* _Prompt_
All records are to be restated exactly, each line as it reads.

######

/-- **`h0` OF THE SPECIMEN DOOR FROM THE ROAD-B INSTANCE**: `PFix(𝒪_{T₁₁, 0}) → PFix(𝒪_{T₁₁⁺, 0})` (any field `k`, any `p`; `PFix` text
VERBATIM as in `PointFixableOfCert.pointFixable_of_ciCert`). [folklore] -/
theorem t11Plus_h0_of_hypersurface (p : ℕ) (Fs : Fin 2 → MvPolynomial (Fin 5) k)
    (hF₀ : Fs 0 = X 4 - X 1 ^ 2 - X 0 ^ 3) (hF₁ : Fs 1 = X 2 ^ 2 + X 4 ^ 3 + X 0 ^ 11 + X 3 ^ 7)
    (Gs : Fin 1 → MvPolynomial (Fin 4) k) (hG : Gs 0 = X 2 ^ 2 + (X 1 ^ 2 + X 0 ^ 3) ^ 3 + X 0 ^ 11 + X 3 ^ 7)
    (h𝔪H : (Ideal.span (Set.range fun i : Fin 4 => Ideal.Quotient.mk (Ideal.span (Set.range Gs)) (MvPolynomial.X i))).IsMaximal)
    (h𝔪CI : (Ideal.span (Set.range fun i : Fin 5 => Ideal.Quotient.mk (Ideal.span (Set.range Fs)) (MvPolynomial.X i))).IsMaximal)
    (h0 : ∃ (nc : ℕ) (c : Fin nc → (Spec (.of (MvPolynomial (Fin 4) k ⧸ Ideal.span (Set.range Gs)))).presheaf.stalk (⟨Ideal.span (Set.range fun i : Fin 4 => Ideal.Quotient.mk (Ideal.span (Set.range Gs)) (MvPolynomial.X i)), h𝔪H.isPrime⟩ : PrimeSpectrum (MvPolynomial (Fin 4) k ⧸ Ideal.span (Set.range Gs)))), Ideal.span (Set.range c) ≠ ⊥ ∧ (Ideal.span (Set.range c)).radical = IsLocalRing.maximalIdeal ((Spec (.of (MvPolynomial (Fin 4) k ⧸ Ideal.span (Set.range Gs)))).presheaf.stalk (⟨Ideal.span (Set.range fun i : Fin 4 => Ideal.Quotient.mk (Ideal.span (Set.range Gs)) (MvPolynomial.X i)), h𝔪H.isPrime⟩ : PrimeSpectrum (MvPolynomial (Fin 4) k ⧸ Ideal.span (Set.range Gs)))) ∧
        ∀ (j : Fin nc) (𝔔 : PrimeSpectrum (Literature.AlgebraicGeometry.Resolution.blowupAlgebra (Ideal.span (Set.range c)) (c j))),
          𝔔.asIdeal.comap (algebraMap ((Spec (.of (MvPolynomial (Fin 4) k ⧸ Ideal.span (Set.range Gs)))).presheaf.stalk (⟨Ideal.span (Set.range fun i : Fin 4 => Ideal.Quotient.mk (Ideal.span (Set.range Gs)) (MvPolynomial.X i)), h𝔪H.isPrime⟩ : PrimeSpectrum (MvPolynomial (Fin 4) k ⧸ Ideal.span (Set.range Gs)))) (Literature.AlgebraicGeometry.Resolution.blowupAlgebra (Ideal.span (Set.range c)) (c j))) = IsLocalRing.maximalIdeal ((Spec (.of (MvPolynomial (Fin 4) k ⧸ Ideal.span (Set.range Gs)))).presheaf.stalk (⟨Ideal.span (Set.range fun i : Fin 4 => Ideal.Quotient.mk (Ideal.span (Set.range Gs)) (MvPolynomial.X i)), h𝔪H.isPrime⟩ : PrimeSpectrum (MvPolynomial (Fin 4) k ⧸ Ideal.span (Set.range Gs)))) →
          IsDomain (Localization.AtPrime 𝔔.asIdeal) ∧ ∀ d : ℕ, ringKrullDim (Localization.AtPrime 𝔔.asIdeal) = d → ∀ s : Fin d → Localization.AtPrime 𝔔.asIdeal, (Ideal.span (Set.range s)).radical.IsMaximal → RingTheory.Sequence.IsWeaklyRegular (Localization.AtPrime 𝔔.asIdeal) (List.ofFn s) ∧ ∀ y : Localization.AtPrime 𝔔.asIdeal, (∃ e : ℕ, y ^ p ^ e ∈ Ideal.span ((fun z : Localization.AtPrime 𝔔.asIdeal => z ^ p ^ e) '' (Ideal.span (Set.range s) : Set (Localization.AtPrime 𝔔.asIdeal)))) → y ∈ Ideal.span (Set.range s)) :
    (∃ (nc : ℕ) (c : Fin nc → (Spec (.of (MvPolynomial (Fin 5) k ⧸ Ideal.span (Set.range Fs)))).presheaf.stalk (⟨Ideal.span (Set.range fun i : Fin 5 => Ideal.Quotient.mk (Ideal.span (Set.range Fs)) (MvPolynomial.X i)), h𝔪CI.isPrime⟩ : PrimeSpectrum (MvPolynomial (Fin 5) k ⧸ Ideal.span (Set.range Fs)))), Ideal.span (Set.range c) ≠ ⊥ ∧ (Ideal.span (Set.range c)).radical = IsLocalRing.maximalIdeal ((Spec (.of (MvPolynomial (Fin 5) k ⧸ Ideal.span (Set.range Fs)))).presheaf.stalk (⟨Ideal.span (Set.range fun i : Fin 5 => Ideal.Quotient.mk (Ideal.span (Set.range Fs)) (MvPolynomial.X i)), h𝔪CI.isPrime⟩ : PrimeSpectrum (MvPolynomial (Fin 5) k ⧸ Ideal.span (Set.range Fs)))) ∧
        ∀ (j : Fin nc) (𝔔 : PrimeSpectrum (Literature.AlgebraicGeometry.Resolution.blowupAlgebra (Ideal.span (Set.range c)) (c j))),
          𝔔.asIdeal.comap (algebraMap ((Spec (.of (MvPolynomial (Fin 5) k ⧸ Ideal.span (Set.range Fs)))).presheaf.stalk (⟨Ideal.span (Set.range fun i : Fin 5 => Ideal.Quotient.mk (Ideal.span (Set.range Fs)) (MvPolynomial.X i)), h𝔪CI.isPrime⟩ : PrimeSpectrum (MvPolynomial (Fin 5) k ⧸ Ideal.span (Set.range Fs)))) (Literature.AlgebraicGeometry.Resolution.blowupAlgebra (Ideal.span (Set.range c)) (c j))) = IsLocalRing.maximalIdeal ((Spec (.of (MvPolynomial (Fin 5) k ⧸ Ideal.span (Set.range Fs)))).presheaf.stalk (⟨Ideal.span (Set.range fun i : Fin 5 => Ideal.Quotient.mk (Ideal.span (Set.range Fs)) (MvPolynomial.X i)), h𝔪CI.isPrime⟩ : PrimeSpectrum (MvPolynomial (Fin 5) k ⧸ Ideal.span (Set.range Fs)))) →
          IsDomain (Localization.AtPrime 𝔔.asIdeal) ∧ ∀ d : ℕ, ringKrullDim (Localization.AtPrime 𝔔.asIdeal) = d → ∀ s : Fin d → Localization.AtPrime 𝔔.asIdeal, (Ideal.span (Set.range s)).radical.IsMaximal → RingTheory.Sequence.IsWeaklyRegular (Localization.AtPrime 𝔔.asIdeal) (List.ofFn s) ∧ ∀ y : Localization.AtPrime 𝔔.asIdeal, (∃ e : ℕ, y ^ p ^ e ∈ Ideal.span ((fun z : Localization.AtPrime 𝔔.asIdeal => z ^ p ^ e) '' (Ideal.span (Set.range s) : Set (Localization.AtPrime 𝔔.asIdeal)))) → y ∈ Ideal.span (Set.range s)) := by
  exact (nonempty_originStalk_ringEquiv k Fs hF₀ hF₁ Gs hG h𝔪CI h𝔪H).elim fun E =>
    PointFixableTransport.pointFixable_of_ringEquiv p E.symm h0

######

* _Answer to the exercise_
/-- **`h0` OF THE SPECIMEN DOOR FROM THE ROAD-B INSTANCE**: `PFix(𝒪_{T₁₁, 0}) → PFix(𝒪_{T₁₁⁺, 0})` (any field `k`, any `p`; `PFix` text
VERBATIM as in `PointFixableOfCert.pointFixable_of_ciCert`). [folklore] -/
theorem t11Plus_h0_of_hypersurface (p : ℕ) (Fs : Fin 2 → MvPolynomial (Fin 5) k)
    (hF₀ : Fs 0 = X 4 - X 1 ^ 2 - X 0 ^ 3) (hF₁ : Fs 1 = X 2 ^ 2 + X 4 ^ 3 + X 0 ^ 11 + X 3 ^ 7)
    (Gs : Fin 1 → MvPolynomial (Fin 4) k) (hG : Gs 0 = X 2 ^ 2 + (X 1 ^ 2 + X 0 ^ 3) ^ 3 + X 0 ^ 11 + X 3 ^ 7)
    (h𝔪H : (Ideal.span (Set.range fun i : Fin 4 => Ideal.Quotient.mk (Ideal.span (Set.range Gs)) (MvPolynomial.X i))).IsMaximal)
    (h𝔪CI : (Ideal.span (Set.range fun i : Fin 5 => Ideal.Quotient.mk (Ideal.span (Set.range Fs)) (MvPolynomial.X i))).IsMaximal)
    (h0 : ∃ (nc : ℕ) (c : Fin nc → (Spec (.of (MvPolynomial (Fin 4) k ⧸ Ideal.span (Set.range Gs)))).presheaf.stalk (⟨Ideal.span (Set.range fun i : Fin 4 => Ideal.Quotient.mk (Ideal.span (Set.range Gs)) (MvPolynomial.X i)), h𝔪H.isPrime⟩ : PrimeSpectrum (MvPolynomial (Fin 4) k ⧸ Ideal.span (Set.range Gs)))), Ideal.span (Set.range c) ≠ ⊥ ∧ (Ideal.span (Set.range c)).radical = IsLocalRing.maximalIdeal ((Spec (.of (MvPolynomial (Fin 4) k ⧸ Ideal.span (Set.range Gs)))).presheaf.stalk (⟨Ideal.span (Set.range fun i : Fin 4 => Ideal.Quotient.mk (Ideal.span (Set.range Gs)) (MvPolynomial.X i)), h𝔪H.isPrime⟩ : PrimeSpectrum (MvPolynomial (Fin 4) k ⧸ Ideal.span (Set.range Gs)))) ∧
        ∀ (j : Fin nc) (𝔔 : PrimeSpectrum (Literature.AlgebraicGeometry.Resolution.blowupAlgebra (Ideal.span (Set.range c)) (c j))),
          𝔔.asIdeal.comap (algebraMap ((Spec (.of (MvPolynomial (Fin 4) k ⧸ Ideal.span (Set.range Gs)))).presheaf.stalk (⟨Ideal.span (Set.range fun i : Fin 4 => Ideal.Quotient.mk (Ideal.span (Set.range Gs)) (MvPolynomial.X i)), h𝔪H.isPrime⟩ : PrimeSpectrum (MvPolynomial (Fin 4) k ⧸ Ideal.span (Set.range Gs)))) (Literature.AlgebraicGeometry.Resolution.blowupAlgebra (Ideal.span (Set.range c)) (c j))) = IsLocalRing.maximalIdeal ((Spec (.of (MvPolynomial (Fin 4) k ⧸ Ideal.span (Set.range Gs)))).presheaf.stalk (⟨Ideal.span (Set.range fun i : Fin 4 => Ideal.Quotient.mk (Ideal.span (Set.range Gs)) (MvPolynomial.X i)), h𝔪H.isPrime⟩ : PrimeSpectrum (MvPolynomial (Fin 4) k ⧸ Ideal.span (Set.range Gs)))) →
          IsDomain (Localization.AtPrime 𝔔.asIdeal) ∧ ∀ d : ℕ, ringKrullDim (Localization.AtPrime 𝔔.asIdeal) = d → ∀ s : Fin d → Localization.AtPrime 𝔔.asIdeal, (Ideal.span (Set.range s)).radical.IsMaximal → RingTheory.Sequence.IsWeaklyRegular (Localization.AtPrime 𝔔.asIdeal) (List.ofFn s) ∧ ∀ y : Localization.AtPrime 𝔔.asIdeal, (∃ e : ℕ, y ^ p ^ e ∈ Ideal.span ((fun z : Localization.AtPrime 𝔔.asIdeal => z ^ p ^ e) '' (Ideal.span (Set.range s) : Set (Localization.AtPrime 𝔔.asIdeal)))) → y ∈ Ideal.span (Set.range s)) :
    (∃ (nc : ℕ) (c : Fin nc → (Spec (.of (MvPolynomial (Fin 5) k ⧸ Ideal.span (Set.range Fs)))).presheaf.stalk (⟨Ideal.span (Set.range fun i : Fin 5 => Ideal.Quotient.mk (Ideal.span (Set.range Fs)) (MvPolynomial.X i)), h𝔪CI.isPrime⟩ : PrimeSpectrum (MvPolynomial (Fin 5) k ⧸ Ideal.span (Set.range Fs)))), Ideal.span (Set.range c) ≠ ⊥ ∧ (Ideal.span (Set.range c)).radical = IsLocalRing.maximalIdeal ((Spec (.of (MvPolynomial (Fin 5) k ⧸ Ideal.span (Set.range Fs)))).presheaf.stalk (⟨Ideal.span (Set.range fun i : Fin 5 => Ideal.Quotient.mk (Ideal.span (Set.range Fs)) (MvPolynomial.X i)), h𝔪CI.isPrime⟩ : PrimeSpectrum (MvPolynomial (Fin 5) k ⧸ Ideal.span (Set.range Fs)))) ∧
        ∀ (j : Fin nc) (𝔔 : PrimeSpectrum (Literature.AlgebraicGeometry.Resolution.blowupAlgebra (Ideal.span (Set.range c)) (c j))),
          𝔔.asIdeal.comap (algebraMap ((Spec (.of (MvPolynomial (Fin 5) k ⧸ Ideal.span (Set.range Fs)))).presheaf.stalk (⟨Ideal.span (Set.range fun i : Fin 5 => Ideal.Quotient.mk (Ideal.span (Set.range Fs)) (MvPolynomial.X i)), h𝔪CI.isPrime⟩ : PrimeSpectrum (MvPolynomial (Fin 5) k ⧸ Ideal.span (Set.range Fs)))) (Literature.AlgebraicGeometry.Resolution.blowupAlgebra (Ideal.span (Set.range c)) (c j))) = IsLocalRing.maximalIdeal ((Spec (.of (MvPolynomial (Fin 5) k ⧸ Ideal.span (Set.range Fs)))).presheaf.stalk (⟨Ideal.span (Set.range fun i : Fin 5 => Ideal.Quotient.mk (Ideal.span (Set.range Fs)) (MvPolynomial.X i)), h𝔪CI.isPrime⟩ : PrimeSpectrum (MvPolynomial (Fin 5) k ⧸ Ideal.span (Set.range Fs)))) →
          IsDomain (Localization.AtPrime 𝔔.asIdeal) ∧ ∀ d : ℕ, ringKrullDim (Localization.AtPrime 𝔔.asIdeal) = d → ∀ s : Fin d → Localization.AtPrime 𝔔.asIdeal, (Ideal.span (Set.range s)).radical.IsMaximal → RingTheory.Sequence.IsWeaklyRegular (Localization.AtPrime 𝔔.asIdeal) (List.ofFn s) ∧ ∀ y : Localization.AtPrime 𝔔.asIdeal, (∃ e : ℕ, y ^ p ^ e ∈ Ideal.span ((fun z : Localization.AtPrime 𝔔.asIdeal => z ^ p ^ e) '' (Ideal.span (Set.range s) : Set (Localization.AtPrime 𝔔.asIdeal)))) → y ∈ Ideal.span (Set.range s)) := by
  exact (nonempty_originStalk_ringEquiv k Fs hF₀ hF₁ Gs hG h𝔪CI h𝔪H).elim fun E =>
    PointFixableTransport.pointFixable_of_ringEquiv p E.symm h0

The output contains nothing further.